/EastCastle

East Castle Sorting provides an improved Java sorting interface, decoupling the interface from the implementation. In addition, East Castle sorting improves Java sorting performance.

Primary LanguageJavaApache License 2.0Apache-2.0

East Castle Sorting

Overview

The East Castle Sorting library has two objectives:

  1. Provide an improved Java sorting interface.
  2. Provide an improved Java sorting implementation.
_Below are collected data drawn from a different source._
/-- **Bounded finite-energy duality-form mild solutions solve the Oseen integral equation**
(Ożański–Pooley 2018, (6.55): the representation formula of strong solutions on `[0, T)`;
Leray 1934, (3.2); Lemarié-Rieusset 2016, Thm. 6.1 with Prop. 6.5: very weak solutions in
`L^∞((0,T), L²)` are Oseen solutions, i.e. satisfy (6.12)
`u = W_{νt} ∗ u₀ - ∫₀ᵗ Σⱼ ∂ⱼ𝒪(ν(t-s)) :: (uⱼ u) ds`; Fabes–Jones–Rivière 1972, Thm. 2.1). Let
`ν > 0` and let `u` be jointly measurable on `(0, T) × E`, with measurable square-integrable slices
bounded by `M` on `[0, T] × E`, a weakly divergence-free datum `u 0`, and the duality identities
from `u 0` on `(0, T]` (`IsMildNSSolutionOn (Ioc 0 T) ν 0 (u 0) u`). Then for every `t ∈ (0, T]`,
`u(t) = e^{νtΔ}u(0) - B^ν_0(u,u)(t)` a.e. Proof: by
`exists_const_oseenMild_of_bounded_isMildNSSolutionOn` the identity holds up to a constant `c`,
and `c = e^{τΔ}(e^{νtΔ}u(0) - B^ν_0(u,u)(t) - u(t))(0) → 0` as `τ → ∞` (`L²` slices:
`tendsto_enorm_heatExtension_atTop`; Duhamel term: `exists_norm_heatExtension_oseenDuhamel_le`).
[cite: OzanskiPooley2018, (6.55)] [cite: LemarieRieusset2016, Thm. 6.1 with Prop. 6.5 (pp. 133–136)] [cite: FabesJonesRiviere1972, Thm. 2.1] -/
theorem ae_eq_heatExtension_sub_oseenDuhamel_of_isMildNSSolutionOn [Nontrivial E] (hν : 0 < ν)
    (hT : 0 < T) (hmild : IsMildNSSolutionOn (Ioc 0 T) ν 0 (u 0) u)
    (hmeas : AEStronglyMeasurable (uncurry u) ((volume : Measure (ℝ × E)).restrict (Ioo 0 T ×ˢ univ)))
    (hsl : ∀ t ∈ Icc 0 T, AEStronglyMeasurable (u t) volume) (hM : 0 < M)
    (hbd : ∀ t ∈ Icc 0 T, ∀ y, ‖u t y‖ ≤ M) (hdiv0 : IsWeaklyDivFree (u 0))
    (h2 : ∀ t ∈ Icc 0 T, MemLp (u t) 2 volume) {t : ℝ} (ht : t ∈ Ioc 0 T) :
    u t =ᵐ[volume] fun x =>
      UnboundedOperators.heatExtension (u 0) (ν * t) x - oseenDuhamel ν 0 u u t x := by
  haveI : CompleteSpace E := FiniteDimensional.complete ℝ E
  have hE : 0 < Module.finrank ℝ E := Module.finrank_pos
  have h0I : (0 : ℝ) ∈ Icc 0 T := ⟨le_rfl, hT.le⟩
  have htI : t ∈ Icc 0 T := ⟨ht.1.le, ht.2⟩
  have hbd' : ∀ τ ∈ Ioo 0 T, ∀ y, ‖u τ y‖ ≤ M := fun τ hτ y => hbd τ ⟨hτ.1.le, hτ.2.le⟩ y
  have hνt : 0 < ν * t := mul_pos hν ht.1
  obtain ⟨c, hc⟩ := exists_const_oseenMild_of_bounded_isMildNSSolutionOn hν hT hmild hmeas hsl hM
    hbd hdiv0 ht
  -- the three pieces and their classes
  set h : E → E := UnboundedOperators.heatExtension (u 0) (ν * t) with hh
  set Bt : E → E := oseenDuhamel ν 0 u u t with hBt
  have hu0m : MemLp (u 0) ∞ (volume : Measure E) :=
    memLp_top_of_bound (hsl 0 h0I) M (Eventually.of_forall (hbd 0 h0I))
  have hh_cont : Continuous h :=
    (UnboundedOperators.contDiff_heatExtension_holds hu0m le_top hνt).continuous
  have hh_bd : ∀ x, ‖h x‖ ≤ M := fun x => UnboundedOperators.norm_heatExtension_le (hbd 0 h0I) hνt x
  have hh_m : MemLp h ∞ (volume : Measure E) :=
    memLp_top_of_bound hh_cont.aestronglyMeasurable M (Eventually.of_forall hh_bd)
  have hh_2 : MemLp h 2 (volume : Measure E) :=
    UnboundedOperators.memLp_heatExtension_holds (h2 0 h0I) (by norm_num) hνt
  obtain ⟨CB, hCB, hCBle⟩ := exists_norm_oseenDuhamel_bounded_le (E := E)
  have hBt_bd : ∀ x, ‖Bt x‖ ≤ CB * M ^ 2 * ν ^ (-(1 / 2 : ℝ)) * (2 * Real.sqrt (t - 0)) := fun x =>
    hCBle hν ht.1 hM.le (fun τ hτ y => hbd' τ ⟨hτ.1, hτ.2.trans_le ht.2⟩ y)
      (fun τ hτ y => hbd' τ ⟨hτ.1, hτ.2.trans_le ht.2⟩ y) x
  have hBt_meas : AEStronglyMeasurable Bt (volume : Measure E) :=
    aestronglyMeasurable_oseenDuhamel hν hmeas hmeas hM.le hbd' hbd' ht.1 ht.2
  have hBt_m : MemLp Bt ∞ (volume : Measure E) :=
    memLp_top_of_bound hBt_meas _ (Eventually.of_forall hBt_bd)
  have hut_m : MemLp (u t) ∞ (volume : Measure E) :=
    memLp_top_of_bound (hsl t htI) M (Eventually.of_forall (hbd t htI))
  -- `z = h - Bt - u t = c` a.e.
  set z : E → E := h - Bt - u t with hz
  have hzc : z =ᵐ[volume] fun _ => c := by
    filter_upwards [hc] with x hx
    simp only [hz, Pi.sub_apply]
    rw [hx]
    simp only [hh, hBt]
    abel
  -- `e^{τΔ} z (0) = c` and `= e^{τΔ}h(0) - e^{τΔ}Bt(0) - e^{τΔ}(u t)(0)`
  have hcτ : ∀ τ : ℝ, 0 < τ → c = UnboundedOperators.heatExtension h τ 0 -
      UnboundedOperators.heatExtension Bt τ 0 - UnboundedOperators.heatExtension (u t) τ 0 := by
    intro τ hτ
    have e1 : UnboundedOperators.heatExtension z τ 0 = c := by
      rw [heatExtension_congr_ae hzc τ, UnboundedOperators.heatExtension_const c hτ 0]
    have e2 : UnboundedOperators.heatExtension z τ =
        UnboundedOperators.heatExtension h τ - UnboundedOperators.heatExtension Bt τ -
          UnboundedOperators.heatExtension (u t) τ := by
      rw [hz, heatExtension_sub_eq_of_memLp (hh_m.sub hBt_m) hut_m le_top hτ,
        heatExtension_sub_eq_of_memLp hh_m hBt_m le_top hτ]
    rw [← e1, e2]
    rfl
  -- a strongly measurable bounded representative of `u` on `(0, t) × E`, for the decay of `Bt`
  have hjm : AEStronglyMeasurable (uncurry u)
      ((volume : Measure (ℝ × E)).restrict (Ioo 0 t ×ˢ univ)) :=
    hmeas.mono_measure (Measure.restrict_mono (prod_mono (Ioo_subset_Ioo_right ht.2) Subset.rfl) le_rfl)
  obtain ⟨w, hwm, hwb, hwu⟩ := exists_stronglyMeasurable_representative hM hjm
    (fun τ hτ => Eventually.of_forall (hbd' τ ⟨hτ.1, hτ.2.trans_le ht.2⟩))
  have hBw : oseenDuhamel ν 0 w w t = Bt := funext fun x => oseenDuhamel_congr_ae_slices hwu x
  obtain ⟨CD, hCD⟩ := exists_norm_heatExtension_oseenDuhamel_le hwm hM.le hwb hν ht.1
  rw [hBw] at hCD
  -- ### the three terms tend to zero as `τ → ∞`
  have lim_h : Tendsto (fun τ : ℝ => ‖UnboundedOperators.heatExtension h τ 0‖) atTop (𝓝 0) := by
    have h1 := UnboundedOperators.tendsto_enorm_heatExtension_atTop hh_2 (by norm_num)
      (by norm_num) hE (0 : E)
    have h2 := (ENNReal.tendsto_toReal ENNReal.zero_ne_top).comp h1
    rw [ENNReal.toReal_zero] at h2
    exact h2.congr fun σ => by simp
  have lim_u : Tendsto (fun τ : ℝ => ‖UnboundedOperators.heatExtension (u t) τ 0‖) atTop (𝓝 0) := by
    have h1 := UnboundedOperators.tendsto_enorm_heatExtension_atTop (h2 t htI) (by norm_num)
      (by norm_num) hE (0 : E)
    have h2' := (ENNReal.tendsto_toReal ENNReal.zero_ne_top).comp h1
    rw [ENNReal.toReal_zero] at h2'
    exact h2'.congr fun σ => by simp
  have lim_B : Tendsto (fun τ : ℝ => ‖UnboundedOperators.heatExtension Bt τ 0‖) atTop (𝓝 0) := by
    have h1 : Tendsto (fun τ : ℝ => CD * τ ^ (-(1 / 2 : ℝ))) atTop (𝓝 0) := by
      have := (tendsto_rpow_neg_atTop (y := 1 / 2) (by norm_num)).const_mul CD
      simpa using this
    refine squeeze_zero' (Eventually.of_forall fun τ => norm_nonneg _) ?_ h1
    filter_upwards [eventually_gt_atTop 0] with τ hτ
    exact hCD hτ 0
  -- hence `c = 0`
  have hc0 : c = 0 := by
    have hlim : Tendsto (fun τ : ℝ => ‖UnboundedOperators.heatExtension h τ 0‖ +
        ‖UnboundedOperators.heatExtension Bt τ 0‖ + ‖UnboundedOperators.heatExtension (u t) τ 0‖)
        atTop (𝓝 0) := by
      simpa using (lim_h.add lim_B).add lim_u
    have hle : ∀ᶠ τ : ℝ in atTop, ‖c‖ ≤ ‖UnboundedOperators.heatExtension h τ 0‖ +
        ‖UnboundedOperators.heatExtension Bt τ 0‖ + ‖UnboundedOperators.heatExtension (u t) τ 0‖ := by
      filter_upwards [eventually_gt_atTop 0] with τ hτ
      calc ‖c‖ = ‖UnboundedOperators.heatExtension h τ 0 - UnboundedOperators.heatExtension Bt τ 0 -
            UnboundedOperators.heatExtension (u t) τ 0‖ := by rw [← hcτ τ hτ]
        _ ≤ ‖UnboundedOperators.heatExtension h τ 0 - UnboundedOperators.heatExtension Bt τ 0‖ +
            ‖UnboundedOperators.heatExtension (u t) τ 0‖ := norm_sub_le _ _
        _ ≤ ‖UnboundedOperators.heatExtension h τ 0‖ + ‖UnboundedOperators.heatExtension Bt τ 0‖ +
            ‖UnboundedOperators.heatExtension (u t) τ 0‖ := by
            gcongr
            exact norm_sub_le _ _
    have h0 : ‖c‖ ≤ 0 := ge_of_tendsto hlim hle
    exact norm_le_zero_iff.1 h0
  -- conclusion
  filter_upwards [hc] with x hx
  rw [hx, hc0, sub_zero]

end Representation

end Literature.Analysis.FluidPDE

end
Improving Java's Sorting Interface

Java currently provides sorting functionality for arrays and lists via static methods in the Arrays and Collections classes respectively. This sorting functionality is mature and provides support for a variety of types, but it suffers from the following shortcomings:

  1. The implementation is hardwired to the interface. That is, any given call to Arrays.sort() or Collections.sort() is hardwired to one - and only one - implementation. If an application wishes to be able to switch sort implementations on the fly (say using serial sort in one environment, and parallel sort in another), it will need to implement custom logic to call the appropriate methods.
  2. Sorting functionality is spread between two classes - Arrays and Collections - each presenting a slightly different interface. This structure complicates separating the interface from the implementation.
  3. Sorting in reverse order is not supported. Applications wishing to sort in reverse order must first sort in forward order, and then reverse the sorted elements manually.

East Castle Sorting addresses each of these concerns by separating the sorting interface from the implementation, and providing a consistent, consolidated interface that supports sorting in reverse order. This separation allows East Castle to introduce the ability to select the implementation at runtime. In addition, East Castle's interface provides support for index-based sorting (so-called "linear sorting"), which can outperform comparison sorting in many instances.

Improving Java's Sorting Implementation

The separation of interface from implementation introduces the ability to provide multiple sorting implementations - each tailored to a specific requirement. East Castle provides access to the existing Java system sorts via a serial and a parallel implementation. In addition, East Castle provides an index-based sorting implementation that is linear in asymptotic complexity, and outperforms the existing Java system sorts in many instances.

Using East Castle Sorting

East Castle sorting can be accessed statically via the Sorts class:

   int[] a = new int[] {5, 0, -7, 1};

   Sorts.sort(a);

This will use a default sorting implementation based on the type of data being sorted.

See usage for additional examples.

RadJ

RadJ is East Castle's hybrid index-based sorting implementation. RadJ uses a combination of MSB-radix sorting, LSB-radix prefix sorting, merge sorting, and the underlying system sorts (e.g. for small sorts).

RadJ Implementation

While RadJ is a work in progress, its implementation presently outperforms Java's system sorts in many cases. Most RadJ development effort has been spent on optimizing cases where index-based sorting outperforms Java's sytem sorts (i.e. largely random data). In these cases, RadJ significantly outperforms Java's existing system sorts. In addition, RadJ exploits the case where the range of data being sorted is less than the full range of the type in use (e.g. only 32 bits of a 64-bit long are actually used).

For example, the following chart compares the elapsed time required to sort randomly populated long arrays of various sizes using RadJ versus the time required using Java's system sorts. For each bar, the height is obtained by dividing the elapsed RadJ sort time by the elapsed System sort time (i.e. < 1 implies that RadJ sort was faster, > 1 that the System sort was faster.)

Random

For cases where merging is more appropriate, RadJ employs a merge sort. Currently, RadJ's merge sort is usually slower than the default system sort when a low number of "natural runs" occur (and a low number of merges need to take place). For cases where large numbers of "natural runs" occur, RadJ usually outperforms Java's system sorts.

See this document for a full discussion of performance.

Utilities

This project uses underlying utilities from the Morgan Stanley SilverKing project. See nearby for the forked repo.